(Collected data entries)
········

/-! ### The assertion of p. 18 for henselized rational function fields (named fact) -/

/-- NAMED FACT — **Kuhlmann 2010, §5, proof of (R4): a henselized rational function field of
rank one with a residue-transcendental generator over an algebraically closed field is a
defectless field.** P. 18: "In view of Theorem 2.14, we can replace `(F,v)` by its
henselization. More generally, we will now prove our assertion under the assumption that
`(F|K,v)` is a henselized inertially generated function field of rank 1 and transcendence degree
1 with a valuation-transcendental generator over the algebraically closed field `K`. Given an
arbitrary finite extension `(E|F,v)`, we have to show that it is defectless" — proved on
pp. 18–20 (ramification theory: `E.F^r|F^r` is a tower of normal extensions of degree `p`,
realised over a finite `N ⊆ F^r`; Lemma 2.27; Prop. 2.18; Cor. 4.2 resp. Prop. 3.1 for each step;
Lemma 5.5; induction with Lemma 2.13). Vendored for the henselized RATIONAL function field
`F = K(x)^h` (§2.5: "henselized rational with generator `x` if `F = K(x)^h`"; it is henselized
inertially generated with generator `x`, being a trivial unramified extension of itself) with a
residue-transcendental generator `x` (§2.5), in the ambient rendering of `Henselization.lean`:
`(Ω, V)` an algebraically closed valued field, `K ≤ Ω` a subfield which is an algebraically
closed field (valued by `V ∩ K`), `x ∈ Ω` residue-transcendental over `K`, `K(x) ≤ Ω` valued by
`V ∩ K(x)` and of rank one — `V ∩ K(x) ≠ K(x)` and its only overrings are itself and `K(x)`
(§2.1; the source's "of rank 1" for `F = K(x)^h`, (4.3), equivalently for `K(x)`, Lemma 4.4,
`K(x)^h|K(x)` being algebraic) —; then the henselization `(K(x)^h, V ∩ K(x)^h)`
(`henselization V K(x)`, the decomposition field of `(K(x)^sep|K(x), V)`) is a defectless field.
(In residue characteristic `0` this is an instance of Cor. 2.12, "Every valued field `(K,v)`
with `char Kv = 0` is a defectless field"; the source assumes `char Kv = p > 0` from §1 on and
proves the assertion on pp. 18–20.) Its proof needs the ramification theory of valued fields,
Prop. 2.18 ([K6]) and the normal forms of §4 (Frobenius-closed bases, [K5]), none of which is in
Mathlib. Users take
`(h : Kuhlmann2010StabilityHenselizedRationalResidueTranscendental)`.
[cite: Kuhlmann2010, Section 5, proof of (R4) (pp. 18–20 of arXiv:1003.5678)] -/
def Kuhlmann2010StabilityHenselizedRationalResidueTranscendental : Prop :=
  ∀ (Ω : Type u) [Field Ω] [IsAlgClosed Ω] (V : ValuationSubring Ω) (K : Subfield Ω) (x : Ω)
    (Kx : Subfield Ω), IsAlgClosed K → IsResidueTranscendental V K x →
    Kx = (IntermediateField.adjoin K ({x} : Set Ω)).toSubfield →
    V.comap (algebraMap Kx Ω) ≠ ⊤ →
    (∀ S : ValuationSubring Kx, V.comap (algebraMap Kx Ω) ≤ S →
      S = V.comap (algebraMap Kx Ω) ∨ S = ⊤) →
    IsDefectlessField (henselization V Kx) (V.comap (algebraMap (henselization V Kx) Ω))

/-! ### (R4) for `K(t)`, `t` residue-transcendental, from Thm. 2.14 and the named fact -/

/-- **Kuhlmann 2010, (R4) for `F = K(t)` of rank one with a residue-transcendental generator over
an algebraically closed `K`, from Thm. 2.14 and the assertion of p. 18 for `K(t)^h`** ("In view
of Theorem 2.14, we can replace `(F,v)` by its henselization"). PROVED: extend `v` from `F` to
the algebraic closure `Ω = F̃` (Chevalley, `exists_valuationSubring_comap_eq`); the image
`E ⊆ Ω` of `F` is `K'(x)` for the image `K'` of `K` (algebraically closed) and `x` of `t`;
`x` is residue-transcendental over `K'` (the residue map of `F° = V ∩ F` embeds into that of
`V`, carrying `Kv ⊆ Fv` onto `K'v̄ ⊆ Ωv̄`: `residueFieldHom`, `map_residueSubfield`) and
`(E, V ∩ E)` has rank one with `(F, F°)` (`rankOne_congr`); the named fact makes
`(E^h, V ∩ E^h)` a defectless field, Thm. 2.14 (`Kuhlmann2010DefectlessIffHenselization`) makes
`(E, V ∩ E)` one, and `IsDefectlessField.congr` transports this back to `(F, F°)`.
[cite: Kuhlmann2010, Section 5, Lemma 5.4 (R4) and proof of (R4) (p. 18)] -/
theorem Kuhlmann2010StabilityRankOneResidueTranscendental.of_parts
    (hA : Kuhlmann2010DefectlessIffHenselization.{u})
    (hB : Kuhlmann2010StabilityHenselizedRationalResidueTranscendental.{u}) :
    Kuhlmann2010StabilityRankOneResidueTranscendental.{u} := by
  intro K F _ _ _ _ O t hO hrk htr hgen
  classical
  -- fix an extension `V` of `v` to the algebraic closure `F̃`
  obtain ⟨V, hV⟩ := exists_valuationSubring_comap_eq (Ω := AlgebraicClosure F) O
  subst hV
  -- the image `E ⊆ F̃` of `F` and `ψ : F ≃ E`
  let ψ : F ≃+* (algebraMap F (AlgebraicClosure F)).fieldRange :=
    RingEquiv.ofBijective (algebraMap F (AlgebraicClosure F)).rangeRestrictField
      (algebraMap F (AlgebraicClosure F)).rangeRestrictField_bijective
  have hOψ : V.comap (algebraMap F (AlgebraicClosure F)) =
      (V.comap (algebraMap (algebraMap F (AlgebraicClosure F)).fieldRange
        (AlgebraicClosure F))).comap ψ.toRingHom := by
    ext y
    simp only [ValuationSubring.mem_comap]
    exact Iff.rfl
  -- the image `K'` of `K`, an algebraically closed subfield of `F̃`
  have hK'ac : IsAlgClosed (algebraMap K (AlgebraicClosure F)).fieldRange :=
    IsAlgClosed.of_ringEquiv K _
      (RingEquiv.ofBijective (algebraMap K (AlgebraicClosure F)).rangeRestrictField
        (algebraMap K (AlgebraicClosure F)).rangeRestrictField_bijective)
  -- `x`, the image of `t`, is residue-transcendental over `K'`
  have hxV : algebraMap F (AlgebraicClosure F) t ∈ V := t.2
  have hrt : IsResidueTranscendental V (algebraMap K (AlgebraicClosure F)).fieldRange
      (algebraMap F (AlgebraicClosure F) t) := by
    refine ⟨hxV, ?_⟩
    -- the residue map of `F° → V` and its restriction `Kv ⊆ Fv → K'v̄ ⊆ F̃v̄`
    let ρ : ResidueField (V.comap (algebraMap F (AlgebraicClosure F))) →+*
        ResidueField V := residueFieldHom F V
    have hmap : (residueSubfield K (V.comap (algebraMap F (AlgebraicClosure F)))).map ρ =
        residueSubfield K V :=
      map_residueSubfield K F V
    let f : residueSubfield K (V.comap (algebraMap F (AlgebraicClosure F))) →+*
        residueSubfield K V :=
      ρ.restrict _ _ fun r hr => by
        rw [← hmap]
        exact Subfield.mem_map.mpr ⟨r, hr, rfl⟩
    have hf : Function.Surjective f := by
      rintro ⟨r', hr'⟩
      rw [← hmap] at hr'
      obtain ⟨r, hr, rfl⟩ := Subfield.mem_map.mp hr'
      exact ⟨⟨r, hr⟩, rfl⟩
    have hcomp : (algebraMap (residueSubfield K V) (ResidueField V)).comp f =
        ρ.comp (algebraMap (residueSubfield K (V.comap (algebraMap F (AlgebraicClosure F))))
          (ResidueField (V.comap (algebraMap F (AlgebraicClosure F))))) :=
      RingHom.ext fun _ => rfl
    have h1 : Transcendental (residueSubfield K V) (ρ (residue _ t)) :=
      htr.ringHom_of_comp_eq f ρ hf ρ.injective hcomp
    have h2 : ρ (residue _ t) = residue V ⟨algebraMap F (AlgebraicClosure F) t, hxV⟩ := by
      change residueFieldHom F V (residue _ t) = _
      rw [residueFieldHom_residue]
      rfl
    rw [h2] at h1
    -- `Kv ⊆ F̃v̄` is the residue field of the subfield `K'`
    have key : ∀ S : Subfield (ResidueField V),
        S = resField V (algebraMap K (AlgebraicClosure F)).fieldRange →
        Transcendental S (residue V ⟨algebraMap F (AlgebraicClosure F) t, hxV⟩) →
        Transcendental (resField V (algebraMap K (AlgebraicClosure F)).fieldRange)
          (residue V ⟨algebraMap F (AlgebraicClosure F) t, hxV⟩) := by
      rintro S rfl h
      exact h
    exact key _ (residueSubfield_eq_resField V) h1
  -- `E = K'(x)`
  have hEeq : (algebraMap F (AlgebraicClosure F)).fieldRange =
      (IntermediateField.adjoin (algebraMap K (AlgebraicClosure F)).fieldRange
        ({algebraMap F (AlgebraicClosure F) t} : Set (AlgebraicClosure F))).toSubfield := by
    have h1 : (IsScalarTower.toAlgHom K F (AlgebraicClosure F)).fieldRange =
        IntermediateField.adjoin K ({algebraMap F (AlgebraicClosure F) t} : Set (AlgebraicClosure F)) := by
      rw [AlgHom.fieldRange_eq_map, ← hgen, IntermediateField.adjoin_map, Set.image_singleton]
      rfl
    have h2 : (algebraMap F (AlgebraicClosure F)).fieldRange =
        (IsScalarTower.toAlgHom K F (AlgebraicClosure F)).fieldRange.toSubfield := by
      ext y
      simp only [RingHom.mem_fieldRange, IntermediateField.mem_toSubfield, AlgHom.mem_fieldRange]
      exact Iff.rfl
    rw [h2, h1, IntermediateField.adjoin_toSubfield, IntermediateField.adjoin_toSubfield,
      range_algebraMap_subfield, RingHom.coe_fieldRange]
  -- `(E, V ∩ E)` has rank one
  obtain ⟨hE1, hE2⟩ := rankOne_congr ψ hOψ hO hrk
  -- the named fact for `E^h = K'(x)^h`, and Thm. 2.14
  have hdefE : IsDefectlessField (algebraMap F (AlgebraicClosure F)).fieldRange
      (V.comap (algebraMap (algebraMap F (AlgebraicClosure F)).fieldRange (AlgebraicClosure F))) :=
    (hA (AlgebraicClosure F) V _).mpr (hB (AlgebraicClosure F) V _ _ _ hK'ac hrt hEeq hE1 hE2)
  -- back to `(F, F°)` along `ψ`
  refine IsDefectlessField.congr ψ.symm ?_ hdefE
  rw [hOψ]
  exact (comap_comap_ringEquiv_symm ψ _).symm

········

(WHAT YOU NEED TO DO) Reproduce every line from the preceding data in which the word "proof" can be found.

(REPLY)
/-- NAMED FACT — **Kuhlmann 2010, §5, proof of (R4): a henselized rational function field of
proves the assertion on pp. 18–20.) Its proof needs the ramification theory of valued fields,
[cite: Kuhlmann2010, Section 5, proof of (R4) (pp. 18–20 of arXiv:1003.5678)] -/
[cite: Kuhlmann2010, Section 5, Lemma 5.4 (R4) and proof of (R4) (p. 18)] -/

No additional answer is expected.